Therefore, it would have been obvious to one of ordinary skill in the art before the effective filing date of the claimed invention to have modified Eraker in view of Hovden to incorporate the teachings of Li, so that the combined features together would provide the user with the capabilities to view both internal and external images of a 3D model building simultaneously, which would help provide the user with a better overall understanding of the different spatial relationships between the inside and outside of the building.
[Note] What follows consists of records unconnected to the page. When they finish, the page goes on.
/-- **Core identity** (Matsuno 2000, proof of Lemma 2.2): with `c` the CRT representative of `(a, b)` at
level `m`, the `ℓ` classes `b'_u = c + pⁿ m u (mod mℓ)` lie over `b`, and for `k` coprime to `ℓ`
`∑_u [k·c'_u/(pⁿmℓ)]⁺ = a_ℓ·[k·c/(pⁿm)]⁺ − [k·(ℓc)/(pⁿm)]⁺` — the Hecke relation at `ℓ` read at
`x = k c/(pⁿ m)`. [cite: Matsuno2000, Lemma 2.2 (p. 85), proof] [cite: MazurTateTeitelbaum1986Invent, §I.4 (4.2)] -/
theorem sum_ratPlusSymbol_tameFraction_lift [NeZero m] [NeZero (m * ℓ)] (hp : p.Prime) (hf : IsNewform0 f)
    (hrat : ∀ r : ℚ, (ratPlusSymbol f r : ℝ) = normalizedPlusSymbol f r) (hℓ : ℓ.Prime) (hℓN : ¬ ℓ ∣ N)
    {aℓ : ℤ} (haℓ : cuspCoeff f ℓ = aℓ) (hmp : m.Coprime p) (hℓp : ℓ.Coprime p)
    (a : ZMod (p ^ n)) (b : ZMod m) {k : ℕ} (hk : k.Coprime ℓ) :
    ∑ u : Fin ℓ, ratPlusSymbol f ((k : ℚ) *
        tameFraction p (m * ℓ) n a ((tameRep p m n a b + p ^ n * m * (u : ℕ) : ℕ) : ZMod (m * ℓ))) =
      (aℓ : ℚ) * ratPlusSymbol f ((k : ℚ) * tameFraction p m n a b) -
        ratPlusSymbol f ((k : ℚ) * tameFraction p m n (a * (ℓ : ZMod (p ^ n))) (b * (ℓ : ZMod m))) := by
  have hmℓp : (m * ℓ).Coprime p := Nat.Coprime.mul_left hmp hℓp
  haveI : NeZero ℓ := ⟨hℓ.ne_zero⟩
  have hM1 : p ^ n * (m * ℓ) ≠ 0 := mul_ne_zero (pow_ne_zero _ hp.ne_zero) (mul_ne_zero (NeZero.ne m) hℓ.ne_zero)
  have hM2 : p ^ n * m ≠ 0 := mul_ne_zero (pow_ne_zero _ hp.ne_zero) (NeZero.ne m)
  have hp0 : (p : ℚ) ^ n ≠ 0 := pow_ne_zero _ (by exact_mod_cast hp.ne_zero)
  have hm0 : (m : ℚ) ≠ 0 := by exact_mod_cast (NeZero.ne m)
  have hℓ0 : (ℓ : ℚ) ≠ 0 := by exact_mod_cast hℓ.ne_zero
  set c := tameRep p m n a b with hc
  set x : ℚ := (k : ℚ) * tameFraction p m n a b with hx
  -- (S1)+(S2)+(S3): each lifted symbol is `[(x + (k u mod ℓ))/ℓ]⁺`
  have hterm : ∀ u : Fin ℓ, ratPlusSymbol f ((k : ℚ) *
      tameFraction p (m * ℓ) n a ((c + p ^ n * m * (u : ℕ) : ℕ) : ZMod (m * ℓ))) =
      ratPlusSymbol f ((x + ((k * u % ℓ : ℕ) : ℚ)) / ℓ) := by
    intro u
    set b' : ZMod (m * ℓ) := ((c + p ^ n * m * (u : ℕ) : ℕ) : ZMod (m * ℓ)) with hb'
    set c' := tameRep p (m * ℓ) n a b' with hc'
    -- residues of `c'` and of `c + pⁿ m u`
    have h1 : (c' : ZMod (p ^ n)) = ((c + p ^ n * m * (u : ℕ) : ℕ) : ZMod (p ^ n)) := by
      rw [hc', natCast_tameRep_left hp hmℓp, Nat.cast_add, hc, natCast_tameRep_left hp hmp]
      haveI : NeZero (p ^ n) := ⟨pow_ne_zero _ hp.ne_zero⟩
      rw [Nat.cast_mul, Nat.cast_mul, ZMod.natCast_self, zero_mul, zero_mul, add_zero]
    have h2 : (c' : ZMod (m * ℓ)) = ((c + p ^ n * m * (u : ℕ) : ℕ) : ZMod (m * ℓ)) := by
      rw [hc', natCast_tameRep_right hmℓp]
    have hdvd := intCast_dvd_sub_of_natCast_eq (n := n) hmℓp h1 h2
    have hfrac : tameFraction p (m * ℓ) n a b' = ((c' : ℤ) : ℚ) / ((p ^ n * (m * ℓ) : ℕ) : ℚ) := by
      rw [tameFraction, ← hc']
      push_cast
      ring
    rw [hfrac, ratPlusSymbol_mul_div_eq_of_dvd_sub f hM1 hdvd k]
    -- (S2): `k (c + pⁿ m u)/(pⁿ m ℓ) = (x + k u)/ℓ`
    have hS2 : (k : ℚ) * ((((c + p ^ n * m * (u : ℕ) : ℕ) : ℤ) : ℚ) / ((p ^ n * (m * ℓ) : ℕ) : ℚ)) =
        (x + ((k * u : ℕ) : ℚ)) / ℓ := by
      rw [hx, tameFraction]
      push_cast
      field_simp
      ring
    -- (S3): replace `k u` by `k u mod ℓ`
    have hdm : (k * (u : ℕ) : ℕ) = k * u % ℓ + ℓ * (k * u / ℓ) := (Nat.mod_add_div (k * u) ℓ).symm
    generalize hq : k * (u : ℕ) / ℓ = q at hdm
    generalize hr : k * (u : ℕ) % ℓ = r at hdm ⊢
    have hS3 : (x + ((k * u : ℕ) : ℚ)) / ℓ = (x + (r : ℚ)) / ℓ + ((q : ℕ) : ℤ) := by
      rw [hdm]
      push_cast
      field_simp
      ring
    rw [hS2, hS3, ratPlusSymbol_add_intCast_eq]
  simp_rw [hterm]
  -- (S4): reindex by `u ↦ k u mod ℓ`
  have hS4 : ∑ u : Fin ℓ, ratPlusSymbol f ((x + ((k * u % ℓ : ℕ) : ℚ)) / ℓ) =
      ∑ j : Fin ℓ, ratPlusSymbol f ((x + j) / ℓ) :=
    (bijective_mul_mod hℓ.pos hk).sum_comp (fun j : Fin ℓ => ratPlusSymbol f ((x + j) / ℓ))
  rw [hS4]
  -- (S5): Hecke at `ℓ`
  have hHecke := intCast_mul_ratPlusSymbol ℓ hf hℓ hℓN haℓ hrat x
  -- (S6): `[ℓ x]⁺ = [k · tameFraction(ℓa, ℓb)]⁺`
  have h6 : ratPlusSymbol f ((ℓ : ℚ) * x) =
      ratPlusSymbol f ((k : ℚ) * tameFraction p m n (a * (ℓ : ZMod (p ^ n))) (b * (ℓ : ZMod m))) := by
    have h1 : ((tameRep p m n (a * (ℓ : ZMod (p ^ n))) (b * (ℓ : ZMod m)) : ℕ) : ZMod (p ^ n)) =
        ((ℓ * c : ℕ) : ZMod (p ^ n)) := by
      rw [natCast_tameRep_left hp hmp, Nat.cast_mul, hc, natCast_tameRep_left hp hmp, mul_comm]
    have h2 : ((tameRep p m n (a * (ℓ : ZMod (p ^ n))) (b * (ℓ : ZMod m)) : ℕ) : ZMod m) =
        ((ℓ * c : ℕ) : ZMod m) := by
      rw [natCast_tameRep_right hmp, Nat.cast_mul, hc, natCast_tameRep_right hmp, mul_comm]
    have hdvd := intCast_dvd_sub_of_natCast_eq (n := n) hmp h1 h2
    have hlhs : (ℓ : ℚ) * x = (k : ℚ) * ((((ℓ * c : ℕ) : ℤ) : ℚ) / ((p ^ n * m : ℕ) : ℚ)) := by
      rw [hx, tameFraction]
      push_cast
      ring
    have hrhs : (k : ℚ) * tameFraction p m n (a * (ℓ : ZMod (p ^ n))) (b * (ℓ : ZMod m)) =
        (k : ℚ) * ((((tameRep p m n (a * (ℓ : ZMod (p ^ n))) (b * (ℓ : ZMod m)) : ℕ) : ℤ) : ℚ) /
          ((p ^ n * m : ℕ) : ℚ)) := by
      rw [tameFraction]
      push_cast
      ring
    rw [hlhs, hrhs]
    exact (ratPlusSymbol_mul_div_eq_of_dvd_sub f hM2 hdvd k).symm
  rw [hHecke, h6]
  ring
Regarding claim 2, Eraker in view of Hovden and Li disclose everything claimed as applied above (see claim 1), in addition, Eraker in view of Hovden and Li disclose integrating depth information with the interior image frames such that both the interior image frames and the depth information provide a more comprehensive representation of the interior of the building (Paragraph 57 of Hovden teaches that in association with generating a 3D model of an environment, depth data can be captured (or determined) for respective images captured at each capture location throughout the environment. Additionally, Col. 9, Lines 9-17 of Eraker teach that in step 510, a second pass feature detection algorithm is applied to generate a dense representation of the 3D model geometry (e.g., high level features such as planes, lines, floors, etc.) or individual 3D points which can create a dense point cloud. Note that any other geometric data collected from the scene such as with a laser range scanner, infrared based depth maps (e.g., such as from a Microsoft Kinect), or other manual approaches can increase the accuracy of the geometry but are not required in the disclosed system);
generating an interior 3D model based on the interior image frames and the depth information (Col. 7 Lines 59-67 of Eraker teach that rendering displays the processed data to an end-user via an IO device. During rendering, the user's position and navigation influence which elements of geometry and image data are combined for a given Image-Based Rendering algorithm at any possible location in or around the virtual model. Ground truth image data is the captured image associated with a particular capture location, and optionally may include any metadata associated with the captured image, such as GPS coordinates, IR point clouds, etc.);
and mapping the interior 3D model to a coordinate system or a floor plan for the building (Col. 9, Lines 49-54 of Eraker teach that in step 514, the 3D data is used to generate a parcel map (e.g., the exterior and aerial views of the real estate) and floor plan. A 2D floor plan may be used to create a navigation-enabled map of the interior of the real estate. For example, a 2D floor plan of the rooms of a house can be automatically generated from the 3D data).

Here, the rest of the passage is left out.